At the top of Figure 1, the five creoles appear close together, and the Kabuverdianu creole varieties of Sotavento and Barlavento occur especially close together. Papiamentu is also close to the Kabuverdianu and Guinea-Bissau Creole, which is consistent with studies that show the historical relations between Papiamentu and the Upper Guinea creoles, especially between Papiamentu and Kabuverdianu (for the relationship between Papiamentu and Kabuverdianu, e.g. Jacobs 2012; Freitas 2016). Santome, a Gulf of Guinea creole, appears somewhat separate from the Upper Guinea creoles (Guinea-Bissau Creole and Kabuverdianu) and Papiamentu. The normalized distances representing proximity between Santome and the other creoles are: Guinea-Bissau Creole = 0.07, Kabuverdianu (Sotavento) = 0.26, Papiamentu = 0.41. However, the connection between Santome and the other creoles shown in the network is less certain, because a significant amount of data for this language is missing (over 50% of the features), in comparison with the other language varieties. We also ran a similar analysis (57 dialectal features) in which we removed Santome from the language set, to test the effect of this language in the outcome. The major difference was that the group of creole languages clustered more closely, and was more distant from the other groups. The result was otherwise similar to the tree in Figure 2.

Figure 2
Figure 2

Split tree of a Neighbour-Joining Tree of 45 morphosyntatic dialectal features of 15 language varieties.
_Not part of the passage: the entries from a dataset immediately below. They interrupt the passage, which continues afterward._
import Summits.AtomisticToContinuum.BoseEinsteinCondensation.Theorems.BECHeatBathGapSquareSummableInfluencePairFactorisation
import Summits.AtomisticToContinuum.BoseEinsteinCondensation.Theorems.BECSwapNoCatastropheSwapToZeroModeStability
import HarnessLib

/-!
# Route `BECHeatBathGap`, crux `SquareSummableInfluence` (stmt-AtomisticToContinuum-14368), line `registered`:
# what ONE bath particle's influence buys — the Mayers representation of the mode occupations

Supports (does not close) stmt-AtomisticToContinuum-14368 (lead c6). By `pairFactorisation_le_four_mul_leastSquares`
(this line, p166314) a small least-squares influence of ONE bath particle `x_i` on a Bose-symmetric `(N+1)`-body state `Ψ`
relative to the bath state `Θ` puts `Ψ` close in `L²` to the pair approximant
`G(Z) = c(X̂) Θ(tail Z^{i→y}) Θ(tail Z)`. This file reads that off on the one-particle density matrix:

* (imported) `occupation_rpow_half_le_add` (route `BECSwapNoCatastrophe`) — `√occ(u, ·)` is `√(n+1)`-Lipschitz in `L²` for
  raw measurable states;
* `occupation_pairApprox` — the occupation of a mode `u` in the pair approximant is the MAYERS MIXTURE functional
  `(N+1) ∫_{Λ^N} |c|² |Θ(X)|² |⟨u, Θ(X^{i→·})⟩|² dX` (weight `|c|²|Θ|²`, i.e. `|c|² m` per `X̂`, against the squared overlap of
  `u` with the conditional one-particle amplitude `θ_X̂ = Θ(·, X̂)` of the bath state);
* `mayersRepresentation_of_leastSquares` — hence for Dirichlet, box-square-integrable, `swap(0, succ i)`-symmetric `Ψ` there is a
  pair coefficient `c(X̂)` such that for EVERY normalised mode `u`,
  `|occ(u, Ψ)^{1/2} − ((N+1)∫|c|²|Θ|²|⟨u, θ_X̂⟩|²)^{1/2}| ≤ (4 (N+1) ∫_{Λ^{N+1}}|Ψ − g⋆_i Θ(tail)|²)^{1/2}`.

For ground states `Θ₀^{(N)}, Ψ₀^{(N+1)}` the right-hand side is `2((N+1) I/N)^{1/2}` (`I` the total influence of card A2,
`I_i = I/N` by Bose symmetry), so `λ_max(γ_{Ψ₀})/(N+1) = sup_u (Mayers functional) + O(√(I/N))`: already `I = o(N)` — one bath
particle's resampling influence `→ 0`, far less than A2's `I ≤ ε` — pins the condensate fraction of `Ψ₀` to the ALIGNMENT of the
conditional one-particle amplitudes of `Θ₀` (Mayers' heuristic `n₀/N = E|⟨φ₀, θ̂⟩|²` made conditional-rigorous), an input
alternative to the route's A1. `[folklore]` (Cauchy–Schwarz, Minkowski, Tonelli) + [cite: Mayers2001] for the reading.
-/

noncomputable section

open MeasureTheory Filter Function
open scoped ENNReal NNReal Topology ComplexConjugate

namespace Summit.AtomisticToContinuum.BoseEinsteinCondensation.Theorems.SquareSummableInfluence

open Literature.MathematicalPhysics.QuantumManyBody.BoseGas
open Summit.AtomisticToContinuum.BoseEinsteinCondensation.Theorems.SwapToZeroMode

/-! ### The occupation of the pair approximant is the Mayers mixture functional -/

/-- Prepending then resampling bath slot `succ i`: `(x :: Y) with slot (succ i) ↦ a = x :: (Y with slot i ↦ a)`.
[folklore] -/
theorem update_vecCons_succ {n : ℕ} (x : Space) (Y : Config n) (i : Fin n) (a : Space) :
    update (Matrix.vecCons x Y : Config (n + 1)) (Fin.succ i) a = Matrix.vecCons x (update Y i a) := by
  simp [Matrix.vecCons, Fin.cons_update]

/-- `x :: Y = (0 :: Y) with slot 0 ↦ x`. [folklore] -/
theorem vecCons_eq_update_vecCons_zero {n : ℕ} (x : Space) (Y : Config n) :
    (Matrix.vecCons x Y : Config (n + 1)) = update (Matrix.vecCons 0 Y) 0 x := by
  simp [Matrix.vecCons, Fin.update_cons_zero]

/-- **The occupation of the pair approximant.** For measurable `Θ` (bath), a measurable coefficient `c` blind to the
inserted particle (slot `0`), a bath label `i` and a mode `u`, the pair approximant
`G(Z) = c(Z) Θ(tail Z^{i→y}) Θ(tail Z)` has
`occ(u, G) = (N+1) ∫_{(ℝ³)^N} |c(0 :: X)|² |Θ(X)|² |∫ conj u(y) Θ(X^{i→y}) dy|² dX` — the Mayers mixture functional: weight
`|c|²|Θ|²` (per `X̂`: `|c(X̂)|² m(X̂)`) against the squared overlap of `u` with the conditional one-particle amplitude
`θ_X̂ = Θ(·, X̂)`. [cite: Mayers2001, Eq. (1)–(3)] -/
theorem occupation_pairApprox {N : ℕ} {Θ : Config N → ℂ} {c : Config (N + 1) → ℂ} (i : Fin N)
    (hc0 : ∀ Z a, c (Function.update Z 0 a) = c Z) (u : Space → ℂ) :
    occupation (N + 1) u
        (fun Z => c Z * Θ (Matrix.vecTail (Function.update Z (Fin.succ i) (Z 0))) * Θ (Matrix.vecTail Z)) =
      (N + 1 : ℝ≥0∞) * ∫⁻ X : Config N, (‖c (Matrix.vecCons 0 X)‖₊ : ℝ≥0∞) ^ 2 * (‖Θ X‖₊ : ℝ≥0∞) ^ 2 *
        (‖∫ y, conj (u y) * Θ (Function.update X i y)‖₊ : ℝ≥0∞) ^ 2 := by
  have hocc : ∀ G : Config (N + 1) → ℂ, occupation (N + 1) u G =
      (N + 1 : ℝ≥0∞) * ∫⁻ Y : Config N,
        (‖∫ x, conj (u x) * G (Matrix.vecCons x Y)‖₊ : ℝ≥0∞) ^ 2 := fun G => rfl
  rw [hocc]
  congr 1
  refine lintegral_congr fun X => ?_
  have hslice : ∀ x : Space,
      conj (u x) * (c (Matrix.vecCons x X) *
          Θ (Matrix.vecTail (Function.update (Matrix.vecCons x X : Config (N + 1)) (Fin.succ i)
            ((Matrix.vecCons x X : Config (N + 1)) 0))) *
          Θ (Matrix.vecTail (Matrix.vecCons x X))) =
        c (Matrix.vecCons 0 X) * Θ X * (conj (u x) * Θ (Function.update X i x)) := by
    intro x
    rw [Matrix.cons_val_zero, update_vecCons_succ, Matrix.tail_cons, Matrix.tail_cons,
      vecCons_eq_update_vecCons_zero x X, hc0]
    ring
  simp only [hslice]
  rw [integral_const_mul, nnnorm_mul, nnnorm_mul, ENNReal.coe_mul, ENNReal.coe_mul, mul_pow, mul_pow]

/-! ### The Mayers representation from one bath particle's least-squares influence -/

/-- **Mayers representation of the mode occupations.** Let `Θ : Λ_L^N → ℂ` (bath) and `Ψ : Λ_L^{N+1} → ℂ` be measurable,
vanishing off the boxes (Dirichlet), square integrable, `i` a bath label, and `Ψ ∘ swap(0, succ i) = Ψ` (Bose symmetry of the
inserted particle with bath particle `i`). Then there is a measurable pair coefficient `c` (blind to `y` and to `x_i`; the one of
`pairFactorisation_le_four_mul_leastSquares`) such that for EVERY normalised mode `u`:
`occ(u, Ψ)^{1/2} ≤ M(u)^{1/2} + R` and `M(u)^{1/2} ≤ occ(u, Ψ)^{1/2} + R`, where
`M(u) = (N+1) ∫ |c(0::X)|² |Θ(X)|² |⟨u, Θ(X^{i→·})⟩|² dX` is the Mayers mixture functional of the conditional one-particle
amplitudes of the bath state and `R = (4 (N+1) ∫_{Λ^{N+1}} |Ψ − g⋆_i Θ(tail)|²)^{1/2}` is `√(4(N+1))` times the least-squares
influence of bath particle `i`. For ground states `R = 2((N+1) I/N)^{1/2}` with `I` the total influence of card A2: already
`I = o(N)` identifies `λ_max(γ_{Ψ₀})/(N+1)` with `sup_u M(u)/(N+1)` asymptotically (BEC ⇔ alignment of the conditional
amplitudes). [cite: Mayers2001, Eq. (1)–(3)] -/
theorem mayersRepresentation_of_leastSquares :
    ∀ (N : ℕ) (L : ℝ) (Θ : Config N → ℂ) (Ψ : Config (N + 1) → ℂ), Measurable Θ → Measurable Ψ →
      (∀ X, X ∉ boxN N L → Θ X = 0) → (∀ Z, Z ∉ boxN (N + 1) L → Ψ Z = 0) →
      (∫⁻ X in boxN N L, (‖Θ X‖₊ : ℝ≥0∞) ^ 2) ≠ ⊤ →
      (∫⁻ Z in boxN (N + 1) L, (‖Ψ Z‖₊ : ℝ≥0∞) ^ 2) ≠ ⊤ → ∀ (i : Fin N),
      (∀ Z : Config (N + 1), Ψ (Z ∘ Equiv.swap (0 : Fin (N + 1)) (Fin.succ i)) = Ψ Z) →
    ∃ c : Config (N + 1) → ℂ, Measurable c ∧ (∀ Z a, c (Function.update Z 0 a) = c Z) ∧
      (∀ Z a, c (Function.update Z (Fin.succ i) a) = c Z) ∧
      ∀ u : Space → ℂ, AEStronglyMeasurable u volume → (∫⁻ x, (‖u x‖₊ : ℝ≥0∞) ^ 2 = 1) →
        occupation (N + 1) u Ψ ^ (1 / 2 : ℝ) ≤
          ((N + 1 : ℝ≥0∞) * ∫⁻ X : Config N, (‖c (Matrix.vecCons 0 X)‖₊ : ℝ≥0∞) ^ 2 * (‖Θ X‖₊ : ℝ≥0∞) ^ 2 *
              (‖∫ y, conj (u y) * Θ (Function.update X i y)‖₊ : ℝ≥0∞) ^ 2) ^ (1 / 2 : ℝ) +
            ((N + 1 : ℕ) : ℝ≥0∞) ^ (1 / 2 : ℝ) * (4 * ∫⁻ Z in boxN (N + 1) L, (‖Ψ Z -
              ((∫ x in box L, conj (Θ (Matrix.vecTail (Function.update Z (Fin.succ i) x))) *
                  Ψ (Function.update Z (Fin.succ i) x)) /
                (((∫⁻ x in box L, (‖Θ (Matrix.vecTail (Function.update Z (Fin.succ i) x))‖₊ : ℝ≥0∞) ^ 2).toReal
                  : ℝ) : ℂ)) *
                Θ (Matrix.vecTail Z)‖₊ : ℝ≥0∞) ^ 2) ^ (1 / 2 : ℝ) ∧
        ((N + 1 : ℝ≥0∞) * ∫⁻ X : Config N, (‖c (Matrix.vecCons 0 X)‖₊ : ℝ≥0∞) ^ 2 * (‖Θ X‖₊ : ℝ≥0∞) ^ 2 *
              (‖∫ y, conj (u y) * Θ (Function.update X i y)‖₊ : ℝ≥0∞) ^ 2) ^ (1 / 2 : ℝ) ≤
          occupation (N + 1) u Ψ ^ (1 / 2 : ℝ) +
            ((N + 1 : ℕ) : ℝ≥0∞) ^ (1 / 2 : ℝ) * (4 * ∫⁻ Z in boxN (N + 1) L, (‖Ψ Z -
              ((∫ x in box L, conj (Θ (Matrix.vecTail (Function.update Z (Fin.succ i) x))) *
                  Ψ (Function.update Z (Fin.succ i) x)) /
                (((∫⁻ x in box L, (‖Θ (Matrix.vecTail (Function.update Z (Fin.succ i) x))‖₊ : ℝ≥0∞) ^ 2).toReal
                  : ℝ) : ℂ)) *
                Θ (Matrix.vecTail Z)‖₊ : ℝ≥0∞) ^ 2) ^ (1 / 2 : ℝ) := by
  intro N L Θ Ψ hΘ hΨ hΘ0 hΨ0 hΘ2 hΨ2 i hsymm
  obtain ⟨c, hcm, hc0, hci, hle⟩ :=
    pairFactorisation_le_four_mul_leastSquares N L Θ Ψ hΘ hΨ hΘ2 hΨ2 i hsymm
  refine ⟨c, hcm, hc0, hci, fun u hu hu1 => ?_⟩
  -- the pair approximant and its measurability
  set G : Config (N + 1) → ℂ := fun Z =>
    c Z * Θ (Matrix.vecTail (Function.update Z (Fin.succ i) (Z 0))) * Θ (Matrix.vecTail Z) with hG
  have hGm : Measurable G :=
    (hcm.mul (hΘ.comp (measurable_vecTail.comp
      ((measurable_update' (a := Fin.succ i)).comp (measurable_id.prodMk (measurable_pi_apply 0)))))).mul
      (hΘ.comp measurable_vecTail)
  -- the `L²` distance on the whole space is the distance on the box (both states are Dirichlet)
  have hGzero : ∀ Z, Z ∉ boxN (N + 1) L → G Z = 0 := by
    intro Z hZ
    simp only [boxN, Set.mem_setOf_eq, not_forall] at hZ
    obtain ⟨k, hk⟩ := hZ
    simp only [hG]
    refine Fin.cases ?_ (fun j hj => ?_) k hk
    · intro h0
      have : Matrix.vecTail (Function.update Z (Fin.succ i) (Z 0)) ∉ boxN N L := by
        intro hmem
        have h := hmem i
        rw [vecTail_update_succ, Function.update_self] at h
        exact h0 h
      rw [hΘ0 _ this, mul_zero, zero_mul]
    · have : Matrix.vecTail Z ∉ boxN N L := fun hmem => hj (hmem j)
      rw [hΘ0 _ this, mul_zero]
  have hdist : ∫⁻ Z, (‖Ψ Z - G Z‖₊ : ℝ≥0∞) ^ 2 = ∫⁻ Z in boxN (N + 1) L, (‖Ψ Z - G Z‖₊ : ℝ≥0∞) ^ 2 := by
    rw [← lintegral_indicator (measurableSet_boxN _ _)]
    refine lintegral_congr fun Z => ?_
    by_cases hZ : Z ∈ boxN (N + 1) L
    · rw [Set.indicator_of_mem hZ]
    · rw [Set.indicator_of_notMem hZ, hΨ0 Z hZ, hGzero Z hZ, sub_zero, nnnorm_zero, ENNReal.coe_zero,
        zero_pow two_ne_zero]
  have hdist' : ∫⁻ Z, (‖G Z - Ψ Z‖₊ : ℝ≥0∞) ^ 2 = ∫⁻ Z in boxN (N + 1) L, (‖Ψ Z - G Z‖₊ : ℝ≥0∞) ^ 2 := by
    rw [← hdist]
    refine lintegral_congr fun Z => ?_
    rw [← nnnorm_neg, neg_sub]
  -- the two `√occ` comparisons and the occupation of the approximant
  have h1 := occupation_rpow_half_le_add hu hu1 hΨ hGm (c := 1) (by simp)
  have h2 := occupation_rpow_half_le_add hu hu1 hGm hΨ (c := 1) (by simp)
  simp only [one_mul] at h1 h2
  have hoccG : occupation (N + 1) u G =
      (N + 1 : ℝ≥0∞) * ∫⁻ X : Config N, (‖c (Matrix.vecCons 0 X)‖₊ : ℝ≥0∞) ^ 2 * (‖Θ X‖₊ : ℝ≥0∞) ^ 2 *
        (‖∫ y, conj (u y) * Θ (Function.update X i y)‖₊ : ℝ≥0∞) ^ 2 := occupation_pairApprox i hc0 u
  rw [hdist] at h1
  rw [hdist'] at h2
  rw [hoccG] at h1 h2
  have hR : ((N + 1 : ℕ) : ℝ≥0∞) ^ (1 / 2 : ℝ) *
      (∫⁻ Z in boxN (N + 1) L, (‖Ψ Z - G Z‖₊ : ℝ≥0∞) ^ 2) ^ (1 / 2 : ℝ) ≤
      ((N + 1 : ℕ) : ℝ≥0∞) ^ (1 / 2 : ℝ) * (4 * ∫⁻ Z in boxN (N + 1) L, (‖Ψ Z -
        ((∫ x in box L, conj (Θ (Matrix.vecTail (Function.update Z (Fin.succ i) x))) *
            Ψ (Function.update Z (Fin.succ i) x)) /
          (((∫⁻ x in box L, (‖Θ (Matrix.vecTail (Function.update Z (Fin.succ i) x))‖₊ : ℝ≥0∞) ^ 2).toReal
            : ℝ) : ℂ)) *
          Θ (Matrix.vecTail Z)‖₊ : ℝ≥0∞) ^ 2) ^ (1 / 2 : ℝ) := by
    gcongr
  exact ⟨h1.trans (add_le_add_right hR _), h2.trans (add_le_add_right hR _)⟩

end Summit.AtomisticToContinuum.BoseEinsteinCondensation.Theorems.SquareSummableInfluence

end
Spoken Lisbon Portuguese appears relatively close to spoken Standardized Brazilian Portuguese (SBP) and Cape Verdean Portuguese (CVP), followed by Luanda Portuguese and then Libolo Portuguese. The position of SBP in the network shows that SBP tends to be closer to Lisbon Portuguese than to Brazilian vernacular Portuguese varieties, even though only spoken language data is considered in this study. The proximity of CVP to SBP and Lisbon Portuguese corresponds to the findings of recent studies that note the use of Portuguese mainly as an L2 variety in Cape Verde (a non-nativized variety), and to the use of European Portuguese as a referential variety for CVP speakers (Alexandre 2018). However, there is an increase in the use of Portuguese in a wider range of communicative contexts in Cape Verde, where only Kabuverdianu was used previously (Lopes & Oliveira 2018). In contrast with the situation in Cape Verde, Portuguese is spoken as L1 variety in Angola (for studies on varieties of Portuguese spoken in Angola, e.g. Inverno 2011; Figueiredo & Oliveira 2013). The Luanda Portuguese variety appears closer to the more standard varieties (Lisbon, SBP and CVP) than Libolo Portuguese does, which is expected, due to their sociolinguistic settings: Libolo Portuguese is a rural variety, and Luanda Portuguese is spoken in the capital of Angola.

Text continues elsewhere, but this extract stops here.